E ainda estão disponíveis seis longas de animação dublados para as crianças assistirem sozinhas ou com a família: Abril e o Mundo Extraordinário; A Raposa Má; O Menino da Floresta; Asterix e o Domínio de Deuses; Asterix e a Poção Mágica e Um Gato em Paris. Para ver a lista completa de filmes, role o texto até o fim.

"Neste momento, em que a indicação é o isolamento social por conta da pandemia e que muitas pessoas devem enfrentar problemas financeiros, queremos ser solidários e propor uma programação de qualidade para entreter e ajudar a passar os dias de quarentena", dizem Emmanuelle e Christian Boudier, organizadores do Festival.

Como eu faço para ter acesso aos filmes?

Para mergulhar nessa seleção especialmente pensada para todos os gostos e todas as idades, basta acessar o link: www.festivalvariluxemcasa.com.br ou clicar logo abaixo

Clique aqui para ver filmes grátis do Festival Varilux em Casa

Esse presente para o público só foi possível graças à participação dos distribuidores A2 Filmes, Bonfilm, California Filmes, Looke e Mares Filmes.

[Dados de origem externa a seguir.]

import Literature.Topology.FourManifolds.GaussDiagramsGenericity
import HarnessLib

/-!
# Generic first-harmonic perturbations of a plane curve have transverse double points

Topic `Literature/Topology/FourManifolds`; continuation of `GaussDiagramsGenericity.lean` (same
purpose: the proof of the named fact
`Literature.Topology.FourManifolds.Knot.exists_hasGaussDiagram_of_isIsotopic` of `GaussDiagrams.lean`;
Reidemeister, *Knotentheorie* (1932), Kap. I §1; Cromwell, *Knots and Links* (2004), Thm. 3.2.1).
Everything here is proved; no named facts.

For the family `pert γ (v, w) θ = γ θ + cos θ • v + sin θ • w` of `GaussDiagramsGenericity.lean`
this file shows that for Lebesgue-almost every `q = (v, w)` every double point
`pert γ q s = pert γ q t`, `s ≢ t (mod 2π)`, is **transverse**: `cross (pertDeriv γ q s)
(pertDeriv γ q t) ≠ 0` (`cross_pertDeriv_ne_zero`, `measure_pertBad₂_eq_zero`), and assembles the
three genericity statements into `exists_pert_generic` (a generic parameter in every ball).
(These are the declarations `pertChart₁`/`pertChart₂`, `measure_pertBad₂_eq_zero`,
`cross_pertDeriv_ne_zero` and `exists_pert_generic` announced as item 2 in the module docstring of
`GaussDiagramsGenericity.lean`, which contains items 1 and 3 only.)

**Proof** (the parametric transversality theorem, Guillemin–Pollack (1974), Ch. 2 §3, in its
simplest instance; Sard (1942), Milnor (1965) §3). The solution set
`M = {(q, s, t) | pert γ q s = pert γ q t}` of the double-point equation
`γ s - γ t + (cos s - cos t) • v + (sin s - sin t) • w = 0` is a graph: where `cos s ≠ cos t` it
determines `v` from `((s, t), w)` (`pertSolve₁`), where `sin s ≠ sin t` it determines `w` from
`((s, t), v)` (`pertSolve₂`); one of the two happens unless `s ≡ t`. Accordingly the projection
`M → {q}` is read as the explicit self-maps `pertChart₁ ((s, t), w) = (pertSolve₁, w)`,
`pertChart₂ ((s, t), v) = (v, pertSolve₂)` of `ℝ² × ℝ²`. Implicit differentiation of the
double-point equation along the line `τ ↦ ((s + τa, t + τb), w)` (`fderiv_pertChart₁_apply_eq_zero`)
shows: if the velocities at a double point are dependent, `a • pert' s = b • pert' t` with
`(a, b) ≠ 0`, then `((a, b), 0)` is in the kernel of the differential of the chart map, so the
parameter `q` is a critical value; by Mathlib's fixed-dimension Sard theorem
(`MeasureTheory.addHaar_image_eq_zero_of_det_fderivWithin_eq_zero`) the critical values are null.

## References

* A. Sard, Bull. AMS 48 (1942) 883–890. [Sard1942]
* J. Milnor, *Topology from the differentiable viewpoint* (1965), §§2–3. [MilnorTDV1965]
* V. Guillemin, A. Pollack, *Differential topology* (1974), Ch. 2 §3. [GuilleminPollack2010]

## Design notes

The two charts are treated by two parallel computations (the second is the first with the roles
of `cos • v` and `sin • w` exchanged). No statement of another file is modified; no `sorry`.
-/

open Set Function Module Filter
open _root_.MeasureTheory _root_.MeasureTheory.Measure
open scoped Topology ContDiff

Raphaël Ceriez, Adido Audiovisual da Embaixada da França, agradece a participação deles na iniciativa: "No atual cenário, que é inédito, no qual as restrições impostas pela crise mantêm os cinemas fechados, nos orgulhamos de nos juntar à Essilor Brasil e aos distribuidores para compartilhar com o nosso público confinado essa seleção dos melhores filmes vistos nas últimas edições do Festival Varilux de Cinema Francês".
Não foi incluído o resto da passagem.